From an analyst's viewpoint the level of conjecture is at least narrowed down. So far as the data permit for member states and organisations, producer milk prices can be compared with the Target Price to test whether the principal stated aim of policy is being achieved. Data on "the proceeds of aggregate milk sales" for the Community as a whole do not exist, but at least a qualified judgement can be made from the use of Eurostat farm price statistics supplemented by other data. Nevertheless, the drafting of the Regulation is sufficiently flexible to allow policy makers some escape if the Target Price is not always achieved everywhere within the Community - the Target Price is the aim of policy but not guaranteed.

Article 39

1 The objectives of the common agricultural policy shall be:

(a) to increase agricultural productivity by promoting technical progress and by ensuring the rational development of agricultural production and the optimum utilisation of the factors of production, in particular labour;

(b) thus to ensure a fair standard of living for the agricultural community, in particular-by increasing the individual earnings of persons engaged in agriculture;

(c) to stabilise markets;

(d) to assure the availability of supplies;

(e) to ensure that supplies reach consumers at reasonable prices.

Article 39 of the Treaty is reproduced above partly for ease of reference, and because it is central to the study and understanding of policy. One of the themes of this study in the examination of the Preambles to the Community's legislation in the conduct of policy is that the secondary aims of policy have shifted over time. Whilst the core aims of the Treaty remain, the aims in legislation reflect not merely the changing market circumstances but also the changing political groupings and subsidiary aims of national participants that have influenced the conduct of policy. This applies, for example, to the enlargement of the Community, particularly in 1973, when, with the accession of the UK, the Community took a different view (as will be seen later), on policy towards liquid milk pricing. A change of emphasis is also seen in the introduction of quotas, which took considerable political manoeuvring to achieve. The Commission regarded quotas as the only means left to safeguard the core aims of the Treaty.
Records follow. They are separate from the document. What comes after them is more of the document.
/-- On a time window `U` where `η = 1`, the divergence of the drift field `X₀ = (1, η b)` at
`(t, x)` is the spatial divergence `div (b t) x` (the derivative is `(0, D(uncurry b))`, whose
trace is the trace of the spatial block). -/
theorem hypoelliptic_fieldDiv_driftField {ta T : ℝ} {b : ℝ → V → V}
    (hb : IsSmoothSpaceTimeOn (Ico ta T) b) {η : ℝ → ℝ} {U : Set ℝ} (hU : IsOpen U)
    (hUs : U ⊆ Ioo ta T) (hηU : ∀ s ∈ U, η s = 1) {X₀ : ℝ × V → ℝ × V}
    (hX₀ : X₀ = fun p => ((1 : ℝ), η p.1 • b p.1 p.2)) {p : ℝ × V} (hp : p.1 ∈ U) :
    fieldDiv X₀ p = VectorCalculus.divergence (b p.1) p.2 := by
  have hO : IsOpen (Ioo ta T ×ˢ (univ : Set V)) := isOpen_Ioo.prod isOpen_univ
  have hb' : ContDiffOn ℝ ∞ (uncurry b) (Ioo ta T ×ˢ univ) :=
    hb.mono Ioo_subset_Ico_self
  have hpO : p ∈ Ioo ta T ×ˢ (univ : Set V) := ⟨hUs hp, mem_univ _⟩
  have hd : HasFDerivAt (uncurry b) (fderiv ℝ (uncurry b) p) p :=
    ((hb'.differentiableOn (by simp)).differentiableAt (hO.mem_nhds hpO)).hasFDerivAt
  set D : ℝ × V →L[ℝ] V := fderiv ℝ (uncurry b) p with hD
  -- near `p` the field is `(1, 0) + inr (uncurry b)`
  have hev : X₀ =ᶠ[𝓝 p] fun q =>
      ((1 : ℝ), (0 : V)) + ContinuousLinearMap.inr ℝ ℝ V (uncurry b q) := by
    have hc : Tendsto (fun q : (ℝ × V) => q.1) (𝓝 p) (𝓝 p.1) := continuous_fst.tendsto p
    filter_upwards [hc.eventually (hU.mem_nhds hp)] with q hq
    rw [hX₀]
    refine Prod.ext ?_ ?_
    · simp
    · simp [hηU q.1 hq, Function.uncurry]
  have hY : HasFDerivAt
      (fun q : ℝ × V => ((1 : ℝ), (0 : V)) + ContinuousLinearMap.inr ℝ ℝ V (uncurry b q))
      ((ContinuousLinearMap.inr ℝ ℝ V).comp D) p :=
    (((ContinuousLinearMap.inr ℝ ℝ V).hasFDerivAt).comp p hd).const_add _
  have hX : HasFDerivAt X₀ ((ContinuousLinearMap.inr ℝ ℝ V).comp D) p :=
    hY.congr_of_eventuallyEq hev
  unfold fieldDiv
  rw [hX.fderiv]
  have hcoe :
      (((ContinuousLinearMap.inr ℝ ℝ V).comp D : ℝ × V →L[ℝ] (ℝ × V)) : ℝ × V →ₗ[ℝ] (ℝ × V)) =
      (ContinuousLinearMap.inr ℝ ℝ V : V →ₗ[ℝ] (ℝ × V)) ∘ₗ (D : ℝ × V →ₗ[ℝ] V) := rfl
  rw [hcoe, LinearMap.trace_comp_comm', VectorCalculus.divergence, (hasFDerivAt_slice hd).fderiv]
  rfl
Germany and the Netherlands wanted quotas; the UK wanted to control budget spending; France and Ireland did not want quotas at all; whilst Italy hardly took the debate seriously until the very last minute. (For an account of the position taken by all parties to the debate between July 1983 and March 1984 see Petit, M. et al [1987].) The Maastricht Treaty of European Union also shifted the ground somewhat as it specifically linked agricultural policy to the achievement of closer economic integration and social cohesion through the reduction of "disparities between the levels of development of various regions and the backwardness of the least-favoured regions including rural areas" (Article 130a). The FEOGA budget is one of the Community Funds to be used to support the achievement of these objectives (Article 130b).
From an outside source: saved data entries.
import Summits.AnomalousDissipation.AnomalousDissipation.Theses.TaylorCertificates
import Summits.AnomalousDissipation.AnomalousDissipation.Theorems.EnsembleCeiling.Negative.SingleModeFat
import Summits.AnomalousDissipation.AnomalousDissipation.Theorems.EnsembleCeiling.Negative.OrthogonalClassFat
import Summits.AnomalousDissipation.AnomalousDissipation.Theorems.EnsembleCeiling.Negative.DiracAtoms
import Summits.AnomalousDissipation.AnomalousDissipation.Theorems.EnsembleCeiling.Negative.BeltramiFat
import Summits.AnomalousDissipation.AnomalousDissipation.Theorems.EnsembleCeiling.Negative.CellularFat
import Literature.Analysis.FluidPDE.StatisticalSolutionEnergyEq
import Literature.Analysis.FluidPDE.EnergySpaceRellich
import Literature.Analysis.FluidPDE.CylindricalGenerator

/-!
# Line `radiation-functional-outer-peeling` for crux `TaylorCertificates.EnsembleCeiling`
# (stmt-AnomalousDissipation-14090, rank 4) — crux-plan skeleton, round 1, 2026-08-16

Planner `planner-cruxplan-stmt-AnomalousDissipation-14090-radiation-functional-0`; idea card
`Cruxes/EnsembleCeiling/Ideas/radiation-functional-outer-peeling.md` (ideator 1, triage 3/3 pass), line card
`Cruxes/EnsembleCeiling/Lines/radiation-functional-outer-peeling.md`.

## The crux (read back from the route file, rev 12)

`EnsembleCeiling`: ONE smooth divergence-free mean-zero force `f ≠ 0` on `T³` and `E, ν₀` such that for every
`ν ∈ (0, ν₀)` EVERY stationary statistical solution `μ` of `NS_ν(f)` (FMRT IV Def. 1.3, the tree's
`Torus.IsStationaryStatisticalSolution`: probability on `H`, finite mean enstrophy (1.29), Liouville (1.30) for all
cylindrical tests, shell energy inequalities (1.31)) has mean energy `∫ |u|² dμ ≤ E` — ν-UNIFORMLY. A priori only the
support bound `|u| ≤ s_f(ν) := ‖f‖₂/(4π²ν)` holds (FMRT (1.34), tree `ae_norm_le`, PROVED; attained by the Kolmogorov
laminar Dirac, Disproof `support_bound_attained`).

## The line: blow down at the Grashof scale, peel the top with the radiation coordinate, descend

GRASHOF BLOW-DOWN. Rescale states by `s_f(ν)`: `v = u / s_f(ν)`. By the exact amplitude covariance of the FMRT
class, the push-forward of a stationary statistical solution of `NS_ν(f)` is one of `NS_{ν'}(f')` with
`ν' = 4π²ν²/‖f‖₂ → 0`, `f' = (4π²ν/‖f‖₂)² f → 0`, carried by the CLOSED UNIT BALL of `H`, with the shell
inequalities turned into the ν-FREE budget `E[‖∇v‖²; shell] ≤ 4π² E[(v, f̂); shell]`, `f̂ = f/‖f‖₂` — hence mean
enstrophy `≤ 4π²`, hence tightness (Rellich). Weak limits along `ν_n → 0` are GRASHOF LIMITS (`IsGrashofLimit`):
Euler-stationary statistics (`IsStationaryStatisticalSolution 0 0`, the tree predicate admits it) on the unit ball
obeying the `f̂`-budget (`IsResonantEulerStatistics`). The crux splits EXACTLY into
  (Grashof regime)  every Grashof limit of `f` is `δ₀`  ⇔  `SubGrashof f` : `ν² · ensembleEnergy μ → 0` uniformly
                    over stationary statistics (S1 `stub_grashofBlowdown` is `⇐`, PROVABLE; `⇒` is elementary), and
  (sub-Grashof)     `SubGrashof f → CeilingAt f` (S4 `stub_subGrashofCeiling`, OPEN — the crux's core, which no
                    round-1 card reaches; this line contributes nothing to it beyond naming it precisely).
RADIATION / PEELING (the idea's lever, Grashof regime, TOP RUNG). For a FIRST-SHELL force whose Lamb vector is
visible (`IsPeelableForce`: `Δf = -4π²f`, `∫⟪(f·∇)f, w⟫ ≠ 0` for some test field `w` — exactly the complement of the
Marchioro / single-shell-Euler-steady class of the Disproof), the budget pins Grashof-limit mass near the top level
`‖v‖ ≈ 1` onto the non-steady point `f̂` (alignment pincer: on `{‖v‖² ≥ a}`, `E‖Q₁v‖² ≤ (1-√a)·mass`,
`E[misalignment] ≤ 3(1-√a)·mass`), where the RADIATION COORDINATE `ρ(v) = (v, w₀)`, `w₀ = PB(f̂,f̂)/‖PB(f̂,f̂)‖` (shell
`√2`), has Euler drift `ρ̇ = -(B(v,v), w₀) ≤ -β₀‖P₁v‖²/2` on the aligned cone (`β₀ = ‖PB(f̂,f̂)‖ > 0`). Liouville with the
cylindrical test `ρ · R(‖P₂v‖²) · Ξ(P₁v)` (level proxy `‖P₂v‖²`: the first-order exchange `B(P₁v,P₁v)` lies in shell `√2`
⊂ range `P₂`, so the flux out of `P₂` is `O(‖Q₁v‖ ‖Q₂v‖ (1 + ‖∇Q₁v‖^{3/4}))` with `‖Q₂v‖² ≤ 1 - a` POINTWISE on the ramp
`{‖P₂v‖² ≥ a}` — second moments suffice) gives a RATIO LAW `η{‖v‖² ≥ a'} ≤ c(a) · η{‖v‖² ≥ a₋}` with `c(a) → 0` as
`a → 1`; iterating downward: the TAIL BOUND S2 `stub_radiationTail` (∀ ε ∃ θ < 1: every resonant Euler statistics
charges `{‖v‖ > θ}` by at most `ε`), uniformly over the whole first-order class — the measure form of the card's
`OuterShellPeeling`, PROVABLE (L) by the estimates recorded in the line card; its Dirac slice at finite `ν` is S0
`stub_steadyTopExclusion` (PROVABLE NOW, M: the two-line Lamb-test estimate re-derived by all three triagers).
ZERO mass at a FIXED level does NOT follow from first-order tests (the `P₁ ↔ Q₁` energy-exchange term
`2β‖P₁v‖²ρ² R'` has the sign and the order of the main term — the card's "transition-zone term", now located exactly);
it is part of the descent.
DESCENT (the bet). S3 `stub_grashofDescent`: for ONE peelable force, the top tail bound upgrades to "every Grashof
level `{‖v‖ > θ}`, `θ > 0`, is null for every Grashof LIMIT" — second-order frustration of the resonant directions
(first-shell steady Euler fields `E₊ ∪ E₋ ∪` 2½-D cones `∪` shears, TRIAGE-r1-2 §Kit, dressed by correctors), level by
level. Stated over Grashof LIMITS (which remember the force at second order through the approximating sequence), NOT
over the first-order class: every nonzero `f` has resonant single-mode DIRECTIONS `δ_{θ m̂}`, `θ ≤ (f̂, m̂)`, in the
first-order class, so the first-order version is false for every force. `f_GP = h₊ + h₋` FAILS S3 at `θ = 1/√2`
(TRIAGE-r1-1 N1: fat Beltrami-ray branch `h₊/(4π²ν) + O(ν)`, K = 4, 6 Galerkin + DNS from rest) and is not a
witness; screened candidates: `f_a = h₊ + T_a h₋` (generic `a`), generic first-shell 3-D polarisations.
COMPOSITION `EnsembleCeiling_of` (PROVED, pure logic): S3 gives `f`; S2 (with S0) gives the top tail for all resonant
statistics, in particular for Grashof limits; S3 makes every Grashof level null, so every Grashof limit has energy `0`
(`ensembleEnergy_eq_zero_of_levels_null`); S1 (contrapositive) gives `SubGrashof f`; S4 gives `CeilingAt f`; pack.

## Stubs (5; sorries ONLY here): S0 M provable-now · S1 L provable · S2 L provable (engine) · S3 OPEN (bet) · S4 OPEN (core, hardest)

All five are stated over TREE VOCABULARY ONLY (so each lands verbatim as
`Theorems/TaylorCertificatesEnsembleCeiling<Stub>.lean --supports stmt-AnomalousDissipation-14090`); the local
vocabulary of the composition (`IsPeelableForce`, `SubGrashof`, `IsResonantEulerStatistics`, `IsGrashofLimit`,
`CeilingAt`, …) is definitionally equal to the expanded blocks and bridged by `Iff.rfl`.

## Disproof.lean (cdisprove rev 2, NO KILL) honoured

* `ensembleCeiling_false_without_liouville` (any proof must use (1.30)): Liouville is used at S1 (it survives the
  blow-down as Euler-stationarity of Grashof limits), at S2 (the radiation test is a cylindrical Liouville test) and at
  S3; S0 uses the steady equation (= Liouville at an atom, `DiracAtoms.isSteadyWeakSolution_of_dirac`).
* `ensembleEnergy_le_support_bound` / `support_bound_attained` (nothing seeing `f` only through `‖f‖₂` works): the line
  uses the GEOMETRY of `f` through `β₀ = ‖PB(f̂,f̂)‖ > 0` (S0, S2) and the resonant-direction structure of `f̂` (S3).
* Dead classes (`not_ceilingAt_singleMode`, `_orthogonalClass`, `_singleShell_eulerSteady`, `_abc`, `_cellular`):
  every single-shell weakly Euler-steady force violates `IsPeelableForce` (Lamb vector invisible), in particular single
  modes, the orthogonal class restricted to the first shell and the ABC forces; cellular forces live on shell `√2`, not
  first-shell. No stub is an instance of a landed Negative lemma (the five Negative files are imported below and
  coexist). `ensembleCeiling_iff_withoutIntegrable`: the composition carries the decorative `Integrable` hypothesis
  verbatim (`CeilingAt`).
* Negatives index (5): 13037 TaylorCertificatePair (band-limited certificates; this line has no certificate),
  2979/2984 (drift data; everything here lives on mean-zero `H`), 0204, 2859 unrelated.
-/

noncomputable section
Perhaps, the most fundamental change that has still to be worked out in terms of the conduct of policy for milk is the EU's Schedule of Commitments in the Agreement on Agriculture in the 1992 Uruguay GATT Round. The Community has agreed to a reduction in "the aggregate measure of support" over five years; to "tariffication" of its variable levies with a five year reduction programme; to a quantitative restriction on the payment of export refunds; and to market access for importers increasing from a minimum 3 percent to 5 percent of total milk requirements in six years starting from 1995/96. These matters, together with the Agreement on Sanitary and Phytosanitary Measures which is intended to subject barriers to trade by these means to more rigorous discipline and scientific investigation, are likely to have a considerable impact on the conduct of policy in the EU milk sector. The GATT Agreement in Agriculture is itself the result of extreme political pressures brought upon the Community from both groups within and other Contracting Parties without who seek to gain by modifying the CAP. The results have still to be worked out, but the core aims of the EU constitution in Article 39 and more recently in Article 130 will remain. These matters will be examined further in the final chapter of this study.